Read through the lines below and copy the ones holding the string "stmt".

- _Input material_
◆ ◆ ◆ ◆ ◆

import Mathlib
import Literature.Analysis.FluidPDE.VectorCalculus

/-!
# `SkeletonEquilibrium` (stmt-NavierStokesRegularity-15400), line `Sketch`: the forced slope law

Tools stub `stub_forcedSlopeLaw` of the lead skeleton. Far from the waist each filament of the
relative equilibrium solves, in the rescaled variable, the unit-speed profile equation with forcing
`X″ = η X′ × (V(X) + U(t))`, where `V y = ½ y − α e₃ × y` is the rotating Leray drift
(`e₃ = EuclideanSpace.single 2 1`) and `U` is the non-local velocity. The drift slip
`g(t) = ⟪X′(t), V(X(t))⟫` then satisfies the EXACT identity
`g′ = ½ − η ⟪U, X′ × V(X)⟫`:
by the product rule `g′ = ⟪X′, V(X′)⟫ + ⟪X″, V(X)⟫`; the first term is
`½‖X′‖² − α⟪X′, e₃ × X′⟫ = ½`, and the second is
`η⟪X′ × V(X), V(X)⟫ + η⟪X′ × U, V(X)⟫ = 0 − η⟪U, X′ × V(X)⟫` (scalar triple product).
The unforced case `U = 0` is the sibling `stub_outerSlopeHalf`.
-/

noncomputable section

namespace Summit.NavierStokesRegularity.NavierStokesRegularity.Theorems.SkeletonEquilibrium.Sketch
set_option linter.dupNamespace false

open Literature.Analysis.FluidPDE
open scoped RealInnerProductSpace InnerProductSpace

/-- `⟪a × b, b⟫ = 0`: a cross product is orthogonal to its second factor (coordinate expansion of
Mathlib's `crossProduct` transported to `EuclideanSpace ℝ (Fin 3)`; also in …OuterSlopeHalf, private there).
[folklore] -/
private theorem inner_cross_self_right (a b : EuclideanSpace ℝ (Fin 3)) : ⟪cross a b, b⟫ = 0 := by
  simp only [cross, PiLp.inner_apply, RCLike.inner_apply, conj_trivial, Fin.sum_univ_three,
    cross_apply, Matrix.cons_val_zero, Matrix.cons_val_one, Matrix.cons_val_two,
    Matrix.head_cons, Matrix.tail_cons]
  ring

/-- `⟪b, a × b⟫ = 0`: a cross product is orthogonal to its second factor (symmetric form of
`inner_cross_self_right`; also in …OuterSlopeHalf, private there). [folklore] -/
private theorem inner_self_cross_right (a b : EuclideanSpace ℝ (Fin 3)) : ⟪b, cross a b⟫ = 0 := by
  rw [real_inner_comm]
  exact inner_cross_self_right a b

/-- Scalar triple product antisymmetry `⟪a × b, c⟫ = −⟪b, a × c⟫` on `EuclideanSpace ℝ (Fin 3)`
(coordinate expansion of Mathlib's `crossProduct`). [folklore] -/
private theorem inner_cross_left_eq_neg (a b c : EuclideanSpace ℝ (Fin 3)) :
    ⟪cross a b, c⟫ = -⟪b, cross a c⟫ := by
  simp only [cross, PiLp.inner_apply, RCLike.inner_apply, conj_trivial, Fin.sum_univ_three,
    cross_apply, Matrix.cons_val_zero, Matrix.cons_val_one, Matrix.cons_val_two,
    Matrix.head_cons, Matrix.tail_cons]
  ring

/-- Additivity of the cross product in its second factor, `a × (b + c) = a × b + a × c`
(linearity of `crossCLM a`). [folklore] -/
private theorem cross_add_right (a b c : EuclideanSpace ℝ (Fin 3)) :
    cross a (b + c) = cross a b + cross a c := by
  show crossCLM a (b + c) = crossCLM a b + crossCLM a c
  exact map_add _ _ _

/-- The drift `½ X − α e₃ × X` along a differentiable curve has derivative `½ X′ − α e₃ × X′`
(linearity of `y ↦ ½ y − α e₃ × y`, bundled through `crossCLM`; also in …OuterSlopeHalf, private
there). [folklore] -/
private theorem hasDerivAt_drift {α : ℝ} {Y : ℝ → EuclideanSpace ℝ (Fin 3)}
    {T : EuclideanSpace ℝ (Fin 3)} {s : ℝ} (hY : HasDerivAt Y T s) :
    HasDerivAt
      (fun σ => (1 / 2 : ℝ) • Y σ - α • cross (EuclideanSpace.single (2 : Fin 3) (1 : ℝ)) (Y σ))
      ((1 / 2 : ℝ) • T - α • cross (EuclideanSpace.single (2 : Fin 3) (1 : ℝ)) T) s := by
  set L : EuclideanSpace ℝ (Fin 3) →L[ℝ] EuclideanSpace ℝ (Fin 3) :=
    (1 / 2 : ℝ) • ContinuousLinearMap.id ℝ _ -
      α • crossCLM (EuclideanSpace.single (2 : Fin 3) (1 : ℝ)) with hL
  have hLapp : ∀ y, L y =
      (1 / 2 : ℝ) • y - α • cross (EuclideanSpace.single (2 : Fin 3) (1 : ℝ)) y :=
    fun y => by simp [hL, crossCLM_apply]
  have h := L.hasFDerivAt.comp_hasDerivAt s hY
  have hfun : (fun σ => (1 / 2 : ℝ) • Y σ -
      α • cross (EuclideanSpace.single (2 : Fin 3) (1 : ℝ)) (Y σ)) = L ∘ Y := by
    funext σ; simp [hLapp]
  rw [hfun, ← hLapp]
  exact h

/-- The pointwise algebra of the forced slope law: for a unit vector `a` (the tangent), a point `y`
and a forcing vector `u`, with `v = ½ y − α e₃ × y`,
`⟪a, ½ a − α e₃ × a⟫ + ⟪η a × (v + u), v⟫ = ½ − η ⟪u, a × v⟫`
(`‖a‖ = 1`, `⟪a, e₃ × a⟫ = 0`, `⟪a × v, v⟫ = 0`, `⟪a × u, v⟫ = −⟪u, a × v⟫`). [folklore] -/
private theorem slope_algebra (η α : ℝ) (a y u : EuclideanSpace ℝ (Fin 3)) (ha : ‖a‖ = 1) :
    ⟪a, (1 / 2 : ℝ) • a - α • cross (EuclideanSpace.single (2 : Fin 3) (1 : ℝ)) a⟫ +
      ⟪η • cross a ((1 / 2 : ℝ) • y - α • cross (EuclideanSpace.single (2 : Fin 3) (1 : ℝ)) y + u),
        (1 / 2 : ℝ) • y - α • cross (EuclideanSpace.single (2 : Fin 3) (1 : ℝ)) y⟫ =
      1 / 2 - η * ⟪u, cross a ((1 / 2 : ℝ) • y -
        α • cross (EuclideanSpace.single (2 : Fin 3) (1 : ℝ)) y)⟫ := by
  rw [inner_sub_right, real_inner_smul_right, real_inner_smul_right, real_inner_self_eq_norm_sq,
    ha, inner_self_cross_right, real_inner_smul_left, cross_add_right, inner_add_left,
    inner_cross_self_right, inner_cross_left_eq_neg]
  ring

/-- **Forced slope law (HasDerivAt form).** For a `C²` unit-speed solution of
`X″ = η X′ × (½ X − α e₃ × X + U)` the drift slip `s ↦ ⟪X′ s, ½ X s − α e₃ × X s⟫` has derivative
`½ − η ⟪U t, X′ t × (½ X t − α e₃ × X t)⟫` at every `t` (product rule `HasDerivAt.inner`, the
drift derivative `hasDerivAt_drift`, `X″ = deriv (deriv X) = iteratedDeriv 2 X`, and
`slope_algebra`). [folklore] -/
private theorem hasDerivAt_forcedSlip {η α : ℝ} {U X : ℝ → EuclideanSpace ℝ (Fin 3)}
    (hX : ContDiff ℝ 2 X) (hunit : ∀ t, ‖deriv X t‖ = 1)
    (hode : ∀ t, iteratedDeriv 2 X t = η • cross (deriv X t)
      ((1 / 2 : ℝ) • X t - α • cross (EuclideanSpace.single (2 : Fin 3) (1 : ℝ)) (X t) + U t))
    (t : ℝ) :
    HasDerivAt (fun s => ⟪deriv X s,
      (1 / 2 : ℝ) • X s - α • cross (EuclideanSpace.single (2 : Fin 3) (1 : ℝ)) (X s)⟫)
      (1 / 2 - η * ⟪U t, cross (deriv X t)
        ((1 / 2 : ℝ) • X t - α • cross (EuclideanSpace.single (2 : Fin 3) (1 : ℝ)) (X t))⟫) t := by
  have hXd : Differentiable ℝ X := hX.differentiable (by norm_num)
  have hTd : Differentiable ℝ (deriv X) := hX.differentiable_deriv_two
  have h2 : iteratedDeriv 2 X = deriv (deriv X) := by
    rw [iteratedDeriv_succ, iteratedDeriv_one]
  have hX'' : deriv (deriv X) t = η • cross (deriv X t)
      ((1 / 2 : ℝ) • X t - α • cross (EuclideanSpace.single (2 : Fin 3) (1 : ℝ)) (X t) + U t) := by
    rw [← h2, hode t]
  have h := (hTd t).hasDerivAt.inner ℝ (hasDerivAt_drift (α := α) (hXd t).hasDerivAt)
  refine h.congr_deriv ?_
  rw [hX'']
  exact slope_algebra η α (deriv X t) (X t) (U t) (hunit t)

/-- Tools stub T6 (`stub_forcedSlopeLaw`): the slope law with forcing. Along a `C²` unit-speed solution of
`X″ = η X′ × (V(X) + U)`, `V y = ½y − α e₃×y`, the drift slip `g = ⟨X′, V(X)⟩` satisfies the EXACT identity
`g′ = ½ − η ⟨U, X′ × V(X)⟩` (so `g′ = ½` where the forcing vanishes — `stub_outerSlopeHalf` — and `|g′ − ½| ≤ η‖U‖‖V(X)‖`
in general: no spurious far-field stagnation when `η‖U‖‖V(X)‖ < ½`). [folklore] -/
theorem stub_forcedSlopeLaw : ∀ (η α : ℝ) (U : ℝ → EuclideanSpace ℝ (Fin 3)) (X : ℝ → EuclideanSpace ℝ (Fin 3)), ContDiff ℝ 2 X → (∀ t, ‖deriv X t‖ = 1) → (∀ t, iteratedDeriv 2 X t = η • Literature.Analysis.FluidPDE.cross (deriv X t) ((1 / 2 : ℝ) • X t - α • Literature.Analysis.FluidPDE.cross (EuclideanSpace.single (2 : Fin 3) (1 : ℝ)) (X t) + U t)) → ∀ t, deriv (fun s => inner ℝ (deriv X s) ((1 / 2 : ℝ) • X s - α • Literature.Analysis.FluidPDE.cross (EuclideanSpace.single (2 : Fin 3) (1 : ℝ)) (X s))) t = 1 / 2 - η * inner ℝ (U t) (Literature.Analysis.FluidPDE.cross (deriv X t) ((1 / 2 : ℝ) • X t - α • Literature.Analysis.FluidPDE.cross (EuclideanSpace.single (2 : Fin 3) (1 : ℝ)) (X t))) := by
  intro η α U X hX hunit hode t
  exact (hasDerivAt_forcedSlip hX hunit hode t).deriv

end Summit.NavierStokesRegularity.NavierStokesRegularity.Theorems.SkeletonEquilibrium.Sketch
-- `MeanProfileEquation` holds: proved by `Summit.NavierStokesRegularity.NavierStokesRegularity.Theorems.meanFieldTypeI_meanProfileEquation_vacuous` (its module imports this route file, so no `_holds` link can be stated here).

/-- item stmt-NavierStokesRegularity-1688 · assembly · rank 1 · closed · proved by Summit.NavierStokesRegularity.NavierStokesRegularity.Theorems.meanFieldTypeI_assembly_proof (prover) · by planner
sources: AlbrittonBarker2019, KNSS2009
[assembly] StatisticalTypeILiouville → TypeIBlowupGivesStatistics → NoTypeII → NoBlowupToClay →
NavierStokesRegularity (frame #1: X → Statement). PURE LOGIC (theorem assembly_holds in the
planner's Sketch.lean): to get Clay (A) apply NoBlowupToClay; given a finite-energy classical
solution from Clay data, if it had no smooth extension past T it is maximal (IsMaximalSmoothSolution
= classical ∧ no extension), NoTypeII gives the Type-I rate, TypeIBlowupGivesStatistics a
non-trivial scaling-stationary mu on some K(C,M) with M < inf, and StatisticalTypeILiouville (=
NoMeanFlow ∧ MeanFreeLiouville) says mu is trivial — contradiction. -/
@[route_item "route-NavierStokesRegularity-MeanFieldTypeI"]
def Assembly : Prop :=
  (∀ (C : ℝ) (M : ENNReal) (μ : MeasureTheory.Measure (ℝ → EuclideanSpace ℝ (Fin 3) → EuclideanSpace ℝ (Fin 3))), M < ⊤ → MeasureTheory.IsProbabilityMeasure μ → (∀ c : ℝ, 0 < c → MeasureTheory.MeasurePreserving (Literature.Analysis.FluidPDE.nsRescale c) μ μ) → (∀ᵐ u ∂μ, Literature.Analysis.FluidPDE.IsAncientMildSolution 1 u ∧ ContDiffOn ℝ (⊤ : ℕ∞) (Function.uncurry u) (Set.Iio 0 ×ˢ Set.univ) ∧ Literature.Analysis.FluidPDE.HasTypeITimeDecay C u ∧ ∃ p G, Literature.Analysis.FluidPDE.IsSuitableWeakSolutionOn (Literature.Analysis.FluidPDE.slab (EuclideanSpace ℝ (Fin 3)) (Set.Iio 0) isOpen_Iio) 1 0 u p ∧ Literature.Analysis.FluidPDE.HasWeakSpatialGradientOn (Literature.Analysis.FluidPDE.slab (EuclideanSpace ℝ (Fin 3)) (Set.Iio 0) isOpen_Iio) u G ∧ Literature.Analysis.FluidPDE.typeIBound (Set.Iio 0 ×ˢ Set.univ) u p G ≤ M) → ∀ᵐ u ∂μ, ∀ t < 0, ∀ x, u t x = 0) → (∀ (ν T : ℝ), 0 < ν → 0 < T → ∀ (u : ℝ → EuclideanSpace ℝ (Fin 3) → EuclideanSpace ℝ (Fin 3)) (p : ℝ → EuclideanSpace ℝ (Fin 3) → ℝ), Literature.Analysis.FluidPDE.IsClassicalNSSolutionOn (Set.Ico 0 T) ν 0 u p → Literature.Analysis.FluidPDE.IsLerayHopfOn T ν 0 (u 0) u → Literature.Analysis.FluidPDE.HasRapidSpatialDecay (u 0) → ¬ Literature.Analysis.FluidPDE.HasSmoothExtensionPast ν 0 u T → Literature.Analysis.FluidPDE.IsTypeIBlowup u T → ∃ (C : ℝ) (M : ENNReal) (μ : MeasureTheory.Measure (ℝ → EuclideanSpace ℝ (Fin 3) → EuclideanSpace ℝ (Fin 3))), M < ⊤ ∧ MeasureTheory.IsProbabilityMeasure μ ∧ (∀ c : ℝ, 0 < c → MeasureTheory.MeasurePreserving (Literature.Analysis.FluidPDE.nsRescale c) μ μ) ∧ (∀ᵐ u ∂μ, Literature.Analysis.FluidPDE.IsAncientMildSolution 1 u ∧ ContDiffOn ℝ (⊤ : ℕ∞) (Function.uncurry u) (Set.Iio 0 ×ˢ Set.univ) ∧ Literature.Analysis.FluidPDE.HasTypeITimeDecay C u ∧ ∃ p G, Literature.Analysis.FluidPDE.IsSuitableWeakSolutionOn (Literature.Analysis.FluidPDE.slab (EuclideanSpace ℝ (Fin 3)) (Set.Iio 0) isOpen_Iio) 1 0 u p ∧ Literature.Analysis.FluidPDE.HasWeakSpatialGradientOn (Literature.Analysis.FluidPDE.slab (EuclideanSpace ℝ (Fin 3)) (Set.Iio 0) isOpen_Iio) u G ∧ Literature.Analysis.FluidPDE.typeIBound (Set.Iio 0 ×ˢ Set.univ) u p G ≤ M) ∧ ¬ (∀ᵐ u ∂μ, ∀ t < 0, ∀ x, u t x = 0)) → (∀ (ν T : ℝ), 0 < ν → 0 < T → ∀ (u : ℝ → EuclideanSpace ℝ (Fin 3) → EuclideanSpace ℝ (Fin 3)) (p : ℝ → EuclideanSpace ℝ (Fin 3) → ℝ), Literature.Analysis.FluidPDE.IsMaximalSmoothSolution ν 0 u p T → Literature.Analysis.FluidPDE.IsLerayHopfOn T ν 0 (u 0) u → Literature.Analysis.FluidPDE.HasRapidSpatialDecay (u 0) → Literature.Analysis.FluidPDE.IsTypeIBlowup u T) → ((∀ (ν T : ℝ), 0 < ν → 0 < T → ∀ (u : ℝ → EuclideanSpace ℝ (Fin 3) → EuclideanSpace ℝ (Fin 3)) (p : ℝ → EuclideanSpace ℝ (Fin 3) → ℝ), Literature.Analysis.FluidPDE.IsClassicalNSSolutionOn (Set.Ico 0 T) ν 0 u p → Literature.Analysis.FluidPDE.IsLerayHopfOn T ν 0 (u 0) u → Literature.Analysis.FluidPDE.HasRapidSpatialDecay (u 0) → Literature.Analysis.FluidPDE.HasSmoothExtensionPast ν 0 u T) → NavierStokesRegularity) → NavierStokesRegularity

◆ ◆ ◆ ◆ ◆

- _Reply_
# `SkeletonEquilibrium` (stmt-NavierStokesRegularity-15400), line `Sketch`: the forced slope law
/-- item stmt-NavierStokesRegularity-1688 · assembly · rank 1 · closed · proved by Summit.NavierStokesRegularity.NavierStokesRegularity.Theorems.meanFieldTypeI_assembly_proof (prover) · by planner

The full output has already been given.